Are there any vaccines available right now to protect against bacterial infections?

Yes, two routine pediatric vaccines are available. Streptococcus pneumonia (pneumococcus) can cause pneumonia, sinusitis, meningitis, and AOM as well as bacteremia (a blood infection). The CDC recommends that all children younger than five years and older adults at higher risk for serious illness receive one of the four pneumococcal vaccines available (PCV13, PCV15, PCV20, and PPSV23). Another vaccine prevents Haemophilus influenza type b (Hib). Before vaccines for Hib, about 20,000 children became seriously ill and 1,000 died. More than half of these cases were among babies younger than one year.

What should parents do about GAS?

There are many viruses and bacteria currently in circulation, and even out of season.
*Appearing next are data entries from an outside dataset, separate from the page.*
import Summits.BirchSwinnertonDyer.BirchSwinnertonDyer.Theorems.ByReductionTypeAtTwoAdditiveRankZeroResidualGlue
import Summits.BirchSwinnertonDyer.BirchSwinnertonDyer.Theorems.ByReductionTypeAtTwoAdditiveKatoFineConjAAbelianTwoDivision
import HarnessLib

/-!
# Route `ByReductionTypeAtTwo` (rung K4), crux `AdditiveRankZeroAtTwo` (item stmt-BirchSwinnertonDyer-19098),
# line add_twist_overK v2: the crux BY NAME from its exact residual, `S₃`-keyed — the (A)-input restricted to the
# sub-block whose `2`-division field is NOT abelian over `ℚ` (seat `bsd-2adic-addL2x` GEN 9; `--supports … --as helper`;
# closes nothing; D-0054: nothing filed or booked by this seat)

HONEST FRAMING (cell `bsd-2adic`, HUMAN RULING D-0036/D-0054): assembly-shaped CONDITIONAL theorem; every research-grade
input is a displayed hypothesis; closes none; BSD is not proved by any of this.

WHAT THIS FILE DOES. `additiveRankZeroAtTwo_of_residual` (`…ResidualGlue.lean`, GEN 9) glues the crux from PRINT + READING +
SIBLINGS + (I1) «(A) at `2` on the `E[2]`-IRREDUCIBLE defect-≥3 sub-block» + (I2) + (I3) + (I4). Since (A) at `2` is a theorem
from print whenever `ℚ(E[2])/ℚ` is abelian (`conjA_two_of_isAbelianGalois_divisionField_two`, `…ConjAAbelianTwoDivision.lean`,
GEN 9), (I1) may be replaced by the sharper (I1′) «(A) at `2` on the defect-≥3 curves whose `2`-division field is NOT abelian over
`ℚ`» (the `S₃`-image sub-block, 1 163 of 1 382 census classes) at the cost of one more PRINT binder (`hLim2`, `hFW`). This file
records that variant, `additiveRankZeroAtTwo_of_residual_S3`, so that the planner's RC-210 (3) item can be filed in either scope
with a kernel-checked glue already in the tree.

References: as `…ResidualGlue.lean`; [Lim2017FineSelmer] §3 Thm. 3.5; [FerreroWashington1979]; [CoatesSujatha2005] statement (A).
Memo: `run/shared/lean/pub/bsd-2adic/addL2x/VERDICT-19098-addL2x-GEN9.md`.
-/

set_option autoImplicit false
-- sibling precedent (`ByReductionTypeAtTwoAdditiveRankZeroResidualGlue.lean`): the directory name repeats the summit name
set_option linter.dupNamespace false

noncomputable section

open scoped Classical

namespace Summit.BirchSwinnertonDyer.BirchSwinnertonDyer.Theorems.AddKatoTwo

open WeierstrassCurve Literature.NumberTheory.EllipticCurves
  Literature.NumberTheory.EllipticCurves.Rank1Residual
  Literature.NumberTheory.EllipticCurves.Rank1Residual.Typed
  Literature.NumberTheory.IwasawaTheory
  Summit.BirchSwinnertonDyer.Rank1Residual.AdditivePotMult
  Summit.BirchSwinnertonDyer.Rank1Residual.X5.AddTwoL2
  Summit.BirchSwinnertonDyer.BirchSwinnertonDyer.Theses.ByReductionTypeAtTwo

/-- **The crux `AdditiveRankZeroAtTwo` BY NAME from its exact residual, `S₃`-keyed**: PRINT {`hGZK`, `hmod`, `hMilneC`, `hHL`,
`hMM`, `hLim2`, `hFW`} + READING {`hSharp`} + SIBLINGS {`hOrd`, `hMult`, `hSS`} + (I1′) `hAS3` (Coates–Sujatha (A) at `2` on the
non-CM `r_an = 0` defect-≥3 curves whose `2`-division field is NOT abelian over `ℚ`) + (I2) `hUred` (upper half on the
`E[2]`-reducible sub-block) + (I3) `hKC` (`stub_addDefectOverKC`) + (I4) `hQK` (`stub_addQuadraticOverK`). (I1′) is spread to the
whole block by `addBlock_conjA_two_of_S3` (abelian `ℚ(E[2])` ⇒ (A) from print) and fed to `additiveRankZeroAtTwo_of_residual`.
Conditional; nothing asserted. [cite: Kato2004Asterisque, Thm. 12.5 (1)(3) (pp. 221–222)] [cite: CoatesSujatha2005, statement (A)]
[cite: Lim2017FineSelmer, §3 Thm. 3.5] [cite: FerreroWashington1979, Theorem] -/
theorem additiveRankZeroAtTwo_of_residual_S3
    (hGZK : rank_eq_analyticRank_of_analyticRank_le_one) (hmod : hasEntireLFunction_rat)
    (hMilneC : Milne1972.bsdQuotient_baseChange_quadratic_anyModel)
    (hHL : HoffsteinLuo1997_exists_twist_L_one_ne_zero)
    (hMM : murtyMurty_exists_twist_ne_zero_prescribedAtTwo)
    (hLim2 : Lim2017.thm35_at_two_fineSelmerDual_moduleFinite_of_classicalMuVanishes_of_le_divisionField_four)
    (hFW : ferreroWashington1979_classicalMuVanishes)
    (hSharp : Kato2004.rankZero_padicValNat_sha_add_padicValNat_tamagawa_le_at_two_of_irreducible_of_fineSelmerDual_fg)
    (hOrd : GoodOrdinaryRankZeroAtTwo) (hMult : MultiplicativeRankZeroAtTwo) (hSS : SupersingularRankZeroAtTwo)
    (hAS3 : ∀ (W : WeierstrassCurve ℚ) [W.IsElliptic] [W.IsGloballyMinimal], ¬ W.HasCM → W.analyticRank = 0 →
      DefectAtLeastThree W → ¬ IsAbelianGalois ℚ (W.divisionField 2) →
      ∀ (κ : ZpExtension ℚ 2), κ.IsCyclotomic →
        ∃ (γ : Field.absoluteGaloisGroup ℚ) (D : W.FineSelmerDualData κ γ),
          Module.Finite ℤ_[2] (RestrictScalars ℤ_[2] (IwasawaAlgebra 2) D.X))
    (hUred : ∀ (W : WeierstrassCurve ℚ) [W.IsElliptic] [W.IsGloballyMinimal], ¬ W.HasCM → W.analyticRank = 0 →
      DefectAtLeastThree W → ¬ W.HasIrreducibleModPGaloisRep 2 → MissingUpperBoundAt W 2)
    (hKC : ∀ (W : WeierstrassCurve ℚ) [W.IsElliptic] [W.IsGloballyMinimal], ¬ W.HasCM → W.analyticRank = 0 →
      DefectAtLeastThree W → ∀ (K : Type) [Field K] [NumberField K], Module.finrank ℚ K = 2 → TwoInert K →
        (W.quadraticTwist (NumberField.discr K : ℚ)).entireLFunction 1 ≠ 0 →
          MissingPPartOverCAt (W.baseChange K) 2)
    (hQK : ∀ (W : WeierstrassCurve ℚ) [W.IsElliptic] [W.IsGloballyMinimal], ¬ W.HasCM → W.analyticRank = 0 →
      Addv W 2 → ∀ (K : Type) [Field K] [NumberField K], Module.finrank ℚ K = 2 →
        SemistableTwistAtTwo W K → (W.quadraticTwist (NumberField.discr K : ℚ)).entireLFunction 1 ≠ 0 →
          MissingPPartOverCAt (W.baseChange K) 2) :
    Summit.BirchSwinnertonDyer.BirchSwinnertonDyer.Theses.ByReductionTypeAtTwo.AdditiveRankZeroAtTwo :=
  additiveRankZeroAtTwo_of_residual hGZK hmod hMilneC hHL hMM hSharp hOrd hMult hSS
    (fun W _ _ hcm hr hdef _ => addBlock_conjA_two_of_S3 hLim2 hFW hAS3 W hcm hr hdef) hUred hKC hQK

end Summit.BirchSwinnertonDyer.BirchSwinnertonDyer.Theorems.AddKatoTwo

end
Influenza (flu) and respiratory syncytial virus (RSV) started earlier in the fall and winter than usual, but there are signs that these viruses may have peaked in some areas of the country. Children must develop immunity to these pathogens, and often, their illness will resolve without treatment. However, given that co-infection (bacterial infection on top of a viral illness) can cause complications, it is important to keep an eye out for worsening symptoms and seek help when appropriate. The CDC encourages parents to learn about necrotizing fasciitis and streptococcal toxic shock syndrome and seek help quickly if their child has one of these infections. Getting a flu shot and making sure your child is up to date on chickenpox vaccination (first dose at 12 to 15 months of age and the second dose at four to six years of age) can also help reduce the risk of invasive GAS infection.

Seek urgent help now if your child has the following symptoms:- Pale, abnormally cold to touch- Blue lips- Cannot talk or eat/drink- Fits or seizures- Extremely agitated, confused, difficult to wake- Dark green vomit- Rash that does not disappear. Contact a doctor or nurse today if your child has these symptoms:- Hard to breathe- Unable to swallow- Rash like scarlet fever- A sore throat plus a sandpaper rash and red tongue - Not being able to drink or eat, not passing urine in 12 hours - Drowsy, irritable, unable to settle with toys, TV food or picking up- Shivering or muscle pain - Getting worse or worried.